→ **TASK TO CARRY OUT**: Below are entries. Reproduce exactly the lines between the line holding "HONEST FRAMING: fixed-lattice" and the line holding "-- the signed", inclusive, and only those.
|---|
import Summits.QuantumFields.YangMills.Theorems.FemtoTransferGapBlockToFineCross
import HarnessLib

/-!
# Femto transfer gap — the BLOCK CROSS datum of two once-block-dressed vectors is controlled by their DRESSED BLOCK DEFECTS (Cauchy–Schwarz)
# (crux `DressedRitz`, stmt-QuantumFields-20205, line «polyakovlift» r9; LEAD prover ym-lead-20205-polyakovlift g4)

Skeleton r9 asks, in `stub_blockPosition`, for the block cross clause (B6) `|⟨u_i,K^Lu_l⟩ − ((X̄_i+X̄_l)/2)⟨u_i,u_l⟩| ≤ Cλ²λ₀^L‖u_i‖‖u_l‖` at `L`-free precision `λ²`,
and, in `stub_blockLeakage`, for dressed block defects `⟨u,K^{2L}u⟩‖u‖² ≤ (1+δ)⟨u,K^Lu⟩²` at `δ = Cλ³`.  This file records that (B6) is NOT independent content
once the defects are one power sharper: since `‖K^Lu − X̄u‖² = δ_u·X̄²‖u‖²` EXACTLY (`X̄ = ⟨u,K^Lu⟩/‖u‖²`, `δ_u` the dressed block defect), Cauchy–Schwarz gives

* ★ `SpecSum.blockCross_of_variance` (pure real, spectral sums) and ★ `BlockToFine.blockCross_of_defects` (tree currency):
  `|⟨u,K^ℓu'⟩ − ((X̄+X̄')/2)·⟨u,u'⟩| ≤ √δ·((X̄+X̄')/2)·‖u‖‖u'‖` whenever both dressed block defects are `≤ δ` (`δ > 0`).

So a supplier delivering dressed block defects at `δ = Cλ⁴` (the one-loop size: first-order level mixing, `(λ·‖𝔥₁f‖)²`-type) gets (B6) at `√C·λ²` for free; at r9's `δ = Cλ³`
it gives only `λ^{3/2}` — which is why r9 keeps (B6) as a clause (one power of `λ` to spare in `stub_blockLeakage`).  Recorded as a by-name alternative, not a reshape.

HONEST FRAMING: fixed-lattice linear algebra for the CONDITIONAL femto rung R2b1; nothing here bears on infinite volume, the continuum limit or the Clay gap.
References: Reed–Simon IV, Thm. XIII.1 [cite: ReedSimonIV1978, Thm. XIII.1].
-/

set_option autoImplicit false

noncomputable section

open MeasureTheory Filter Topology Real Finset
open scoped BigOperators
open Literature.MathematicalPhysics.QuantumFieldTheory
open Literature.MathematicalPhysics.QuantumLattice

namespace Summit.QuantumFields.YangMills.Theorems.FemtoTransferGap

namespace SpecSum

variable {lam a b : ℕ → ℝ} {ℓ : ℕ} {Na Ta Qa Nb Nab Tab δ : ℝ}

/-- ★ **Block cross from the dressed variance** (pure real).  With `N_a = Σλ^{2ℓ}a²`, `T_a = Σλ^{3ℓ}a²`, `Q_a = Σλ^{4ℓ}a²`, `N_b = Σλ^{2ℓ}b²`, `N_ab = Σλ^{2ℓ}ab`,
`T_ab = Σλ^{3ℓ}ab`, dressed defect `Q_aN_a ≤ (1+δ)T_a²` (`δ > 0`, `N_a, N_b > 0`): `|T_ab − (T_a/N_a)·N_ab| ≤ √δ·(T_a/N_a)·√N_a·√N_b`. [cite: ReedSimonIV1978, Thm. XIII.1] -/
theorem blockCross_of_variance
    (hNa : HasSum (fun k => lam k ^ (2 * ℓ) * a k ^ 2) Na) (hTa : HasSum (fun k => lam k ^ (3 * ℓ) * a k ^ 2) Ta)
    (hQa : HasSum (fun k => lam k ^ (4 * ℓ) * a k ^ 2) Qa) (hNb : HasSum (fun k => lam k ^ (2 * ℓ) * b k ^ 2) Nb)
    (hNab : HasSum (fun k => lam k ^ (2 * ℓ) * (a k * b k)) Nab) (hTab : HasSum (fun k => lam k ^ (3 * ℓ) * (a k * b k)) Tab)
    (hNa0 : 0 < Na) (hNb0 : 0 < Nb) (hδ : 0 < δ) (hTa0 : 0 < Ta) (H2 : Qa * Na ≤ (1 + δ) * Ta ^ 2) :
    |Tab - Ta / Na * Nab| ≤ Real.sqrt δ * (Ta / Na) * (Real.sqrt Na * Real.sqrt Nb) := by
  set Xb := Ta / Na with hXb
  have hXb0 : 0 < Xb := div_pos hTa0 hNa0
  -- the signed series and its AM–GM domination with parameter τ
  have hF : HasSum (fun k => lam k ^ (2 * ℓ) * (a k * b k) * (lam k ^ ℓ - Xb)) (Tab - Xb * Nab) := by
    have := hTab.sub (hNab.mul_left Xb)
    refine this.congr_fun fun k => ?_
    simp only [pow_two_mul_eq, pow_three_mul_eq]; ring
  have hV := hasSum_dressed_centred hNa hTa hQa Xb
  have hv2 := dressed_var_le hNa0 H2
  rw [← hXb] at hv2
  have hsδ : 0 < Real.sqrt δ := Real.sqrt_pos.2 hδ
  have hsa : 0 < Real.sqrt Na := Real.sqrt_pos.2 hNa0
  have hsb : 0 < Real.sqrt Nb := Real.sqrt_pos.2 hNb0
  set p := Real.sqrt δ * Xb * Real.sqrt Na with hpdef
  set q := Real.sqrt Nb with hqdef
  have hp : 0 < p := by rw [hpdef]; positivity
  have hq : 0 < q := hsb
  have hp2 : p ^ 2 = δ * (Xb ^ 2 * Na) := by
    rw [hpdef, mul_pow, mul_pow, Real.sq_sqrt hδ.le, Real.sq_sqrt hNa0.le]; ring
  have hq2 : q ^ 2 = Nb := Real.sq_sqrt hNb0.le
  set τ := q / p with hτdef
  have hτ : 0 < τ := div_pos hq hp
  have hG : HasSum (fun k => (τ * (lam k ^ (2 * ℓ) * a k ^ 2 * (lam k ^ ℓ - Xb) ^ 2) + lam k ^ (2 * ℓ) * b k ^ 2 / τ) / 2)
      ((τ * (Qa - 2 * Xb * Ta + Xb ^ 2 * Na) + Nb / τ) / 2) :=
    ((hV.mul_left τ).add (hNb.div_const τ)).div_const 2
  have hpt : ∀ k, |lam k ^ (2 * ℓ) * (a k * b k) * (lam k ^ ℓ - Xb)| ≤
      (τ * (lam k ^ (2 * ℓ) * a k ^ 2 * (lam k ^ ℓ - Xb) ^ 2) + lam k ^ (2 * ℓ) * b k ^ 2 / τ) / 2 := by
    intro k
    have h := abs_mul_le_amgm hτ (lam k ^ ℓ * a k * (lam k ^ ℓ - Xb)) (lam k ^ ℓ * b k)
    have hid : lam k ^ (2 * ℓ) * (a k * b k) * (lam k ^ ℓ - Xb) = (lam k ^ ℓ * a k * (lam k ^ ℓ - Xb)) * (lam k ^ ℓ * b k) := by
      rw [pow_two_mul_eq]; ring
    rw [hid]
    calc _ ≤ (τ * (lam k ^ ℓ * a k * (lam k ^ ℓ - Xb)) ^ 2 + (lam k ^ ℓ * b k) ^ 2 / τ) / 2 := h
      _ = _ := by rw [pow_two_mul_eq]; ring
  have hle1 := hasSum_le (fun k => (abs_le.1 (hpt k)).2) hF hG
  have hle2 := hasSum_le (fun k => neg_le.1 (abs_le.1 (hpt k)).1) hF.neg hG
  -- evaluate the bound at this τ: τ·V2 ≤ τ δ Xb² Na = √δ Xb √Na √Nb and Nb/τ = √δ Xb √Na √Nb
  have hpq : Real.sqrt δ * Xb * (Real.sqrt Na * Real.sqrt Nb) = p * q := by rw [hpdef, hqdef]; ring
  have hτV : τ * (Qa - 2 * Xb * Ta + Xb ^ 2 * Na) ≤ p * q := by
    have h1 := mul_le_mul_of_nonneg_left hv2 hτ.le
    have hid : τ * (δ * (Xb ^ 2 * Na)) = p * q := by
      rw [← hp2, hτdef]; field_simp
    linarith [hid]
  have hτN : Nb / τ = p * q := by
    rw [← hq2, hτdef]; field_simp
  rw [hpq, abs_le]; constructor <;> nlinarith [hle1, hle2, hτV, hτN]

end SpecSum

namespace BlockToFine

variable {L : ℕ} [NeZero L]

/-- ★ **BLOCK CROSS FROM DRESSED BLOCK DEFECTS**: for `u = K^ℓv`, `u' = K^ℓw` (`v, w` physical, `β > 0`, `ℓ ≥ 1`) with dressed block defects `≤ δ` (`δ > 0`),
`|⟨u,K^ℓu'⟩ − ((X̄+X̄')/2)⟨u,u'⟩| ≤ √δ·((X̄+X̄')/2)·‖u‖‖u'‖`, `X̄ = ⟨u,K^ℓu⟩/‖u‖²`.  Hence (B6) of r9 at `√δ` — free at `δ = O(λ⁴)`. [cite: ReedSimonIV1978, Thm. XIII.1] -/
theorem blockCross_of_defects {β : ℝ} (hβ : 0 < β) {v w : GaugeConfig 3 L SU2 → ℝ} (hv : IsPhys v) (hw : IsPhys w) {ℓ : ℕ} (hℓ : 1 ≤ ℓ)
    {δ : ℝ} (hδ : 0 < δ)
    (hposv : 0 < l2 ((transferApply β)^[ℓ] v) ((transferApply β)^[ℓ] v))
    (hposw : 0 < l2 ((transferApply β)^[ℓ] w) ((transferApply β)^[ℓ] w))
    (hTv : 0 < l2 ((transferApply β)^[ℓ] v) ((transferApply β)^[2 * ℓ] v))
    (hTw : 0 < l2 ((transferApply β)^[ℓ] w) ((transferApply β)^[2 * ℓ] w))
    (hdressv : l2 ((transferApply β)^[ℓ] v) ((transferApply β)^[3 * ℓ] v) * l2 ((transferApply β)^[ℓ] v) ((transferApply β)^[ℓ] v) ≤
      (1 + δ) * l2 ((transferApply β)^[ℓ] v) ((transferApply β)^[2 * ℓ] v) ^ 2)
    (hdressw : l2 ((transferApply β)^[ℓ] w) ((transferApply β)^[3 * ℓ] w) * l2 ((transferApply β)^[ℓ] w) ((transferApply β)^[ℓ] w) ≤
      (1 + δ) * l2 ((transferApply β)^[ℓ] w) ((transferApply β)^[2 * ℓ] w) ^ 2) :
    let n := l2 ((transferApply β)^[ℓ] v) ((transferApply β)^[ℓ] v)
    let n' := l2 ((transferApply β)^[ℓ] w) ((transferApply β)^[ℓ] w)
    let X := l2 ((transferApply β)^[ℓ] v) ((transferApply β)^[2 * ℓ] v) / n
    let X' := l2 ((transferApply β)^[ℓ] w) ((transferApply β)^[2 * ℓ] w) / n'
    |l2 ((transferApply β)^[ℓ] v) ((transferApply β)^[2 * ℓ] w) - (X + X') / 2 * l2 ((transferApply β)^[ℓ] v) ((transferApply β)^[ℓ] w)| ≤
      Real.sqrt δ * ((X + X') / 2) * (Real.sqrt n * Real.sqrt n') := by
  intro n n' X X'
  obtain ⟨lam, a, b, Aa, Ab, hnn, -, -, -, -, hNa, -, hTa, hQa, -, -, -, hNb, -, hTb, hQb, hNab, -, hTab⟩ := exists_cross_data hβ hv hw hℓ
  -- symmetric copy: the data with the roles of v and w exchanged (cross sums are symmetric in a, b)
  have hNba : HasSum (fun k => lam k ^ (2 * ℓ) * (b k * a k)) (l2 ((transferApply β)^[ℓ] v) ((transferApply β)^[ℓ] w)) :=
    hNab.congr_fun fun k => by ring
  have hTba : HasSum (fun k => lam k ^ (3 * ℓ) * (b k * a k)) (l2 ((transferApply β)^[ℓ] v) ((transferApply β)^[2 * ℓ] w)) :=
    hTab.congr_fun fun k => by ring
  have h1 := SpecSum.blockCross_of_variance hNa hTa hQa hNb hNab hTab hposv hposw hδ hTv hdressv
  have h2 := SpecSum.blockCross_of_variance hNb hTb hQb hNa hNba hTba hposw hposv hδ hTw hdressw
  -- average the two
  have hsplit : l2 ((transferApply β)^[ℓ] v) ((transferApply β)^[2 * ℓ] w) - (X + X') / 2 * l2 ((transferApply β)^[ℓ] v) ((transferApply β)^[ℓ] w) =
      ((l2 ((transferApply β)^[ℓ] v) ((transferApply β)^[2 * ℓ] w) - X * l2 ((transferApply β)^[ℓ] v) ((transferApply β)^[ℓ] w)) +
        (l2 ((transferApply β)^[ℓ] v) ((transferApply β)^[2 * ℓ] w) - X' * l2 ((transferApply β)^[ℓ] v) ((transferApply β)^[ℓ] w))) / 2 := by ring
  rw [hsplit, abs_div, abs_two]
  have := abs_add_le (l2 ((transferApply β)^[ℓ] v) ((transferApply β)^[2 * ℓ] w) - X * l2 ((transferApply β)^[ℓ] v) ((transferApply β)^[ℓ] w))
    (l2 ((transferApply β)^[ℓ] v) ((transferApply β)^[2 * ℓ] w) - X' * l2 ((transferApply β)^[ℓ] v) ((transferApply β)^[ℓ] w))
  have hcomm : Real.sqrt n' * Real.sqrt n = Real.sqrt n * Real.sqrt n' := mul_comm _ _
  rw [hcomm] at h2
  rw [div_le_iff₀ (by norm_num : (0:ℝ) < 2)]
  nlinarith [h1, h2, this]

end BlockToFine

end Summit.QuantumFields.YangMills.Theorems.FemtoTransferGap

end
|---|
→ **YOUR SOLUTION**:
HONEST FRAMING: fixed-lattice linear algebra for the CONDITIONAL femto rung R2b1; nothing here bears on infinite volume, the continuum limit or the Clay gap.
References: Reed–Simon IV, Thm. XIII.1 [cite: ReedSimonIV1978, Thm. XIII.1].
-/

set_option autoImplicit false

noncomputable section

open MeasureTheory Filter Topology Real Finset
open scoped BigOperators
open Literature.MathematicalPhysics.QuantumFieldTheory
open Literature.MathematicalPhysics.QuantumLattice

namespace Summit.QuantumFields.YangMills.Theorems.FemtoTransferGap

namespace SpecSum

variable {lam a b : ℕ → ℝ} {ℓ : ℕ} {Na Ta Qa Nb Nab Tab δ : ℝ}

/-- ★ **Block cross from the dressed variance** (pure real).  With `N_a = Σλ^{2ℓ}a²`, `T_a = Σλ^{3ℓ}a²`, `Q_a = Σλ^{4ℓ}a²`, `N_b = Σλ^{2ℓ}b²`, `N_ab = Σλ^{2ℓ}ab`,
`T_ab = Σλ^{3ℓ}ab`, dressed defect `Q_aN_a ≤ (1+δ)T_a²` (`δ > 0`, `N_a, N_b > 0`): `|T_ab − (T_a/N_a)·N_ab| ≤ √δ·(T_a/N_a)·√N_a·√N_b`. [cite: ReedSimonIV1978, Thm. XIII.1] -/
theorem blockCross_of_variance
    (hNa : HasSum (fun k => lam k ^ (2 * ℓ) * a k ^ 2) Na) (hTa : HasSum (fun k => lam k ^ (3 * ℓ) * a k ^ 2) Ta)
    (hQa : HasSum (fun k => lam k ^ (4 * ℓ) * a k ^ 2) Qa) (hNb : HasSum (fun k => lam k ^ (2 * ℓ) * b k ^ 2) Nb)
    (hNab : HasSum (fun k => lam k ^ (2 * ℓ) * (a k * b k)) Nab) (hTab : HasSum (fun k => lam k ^ (3 * ℓ) * (a k * b k)) Tab)
    (hNa0 : 0 < Na) (hNb0 : 0 < Nb) (hδ : 0 < δ) (hTa0 : 0 < Ta) (H2 : Qa * Na ≤ (1 + δ) * Ta ^ 2) :
    |Tab - Ta / Na * Nab| ≤ Real.sqrt δ * (Ta / Na) * (Real.sqrt Na * Real.sqrt Nb) := by
  set Xb := Ta / Na with hXb
  have hXb0 : 0 < Xb := div_pos hTa0 hNa0
  -- the signed series and its AM–GM domination with parameter τ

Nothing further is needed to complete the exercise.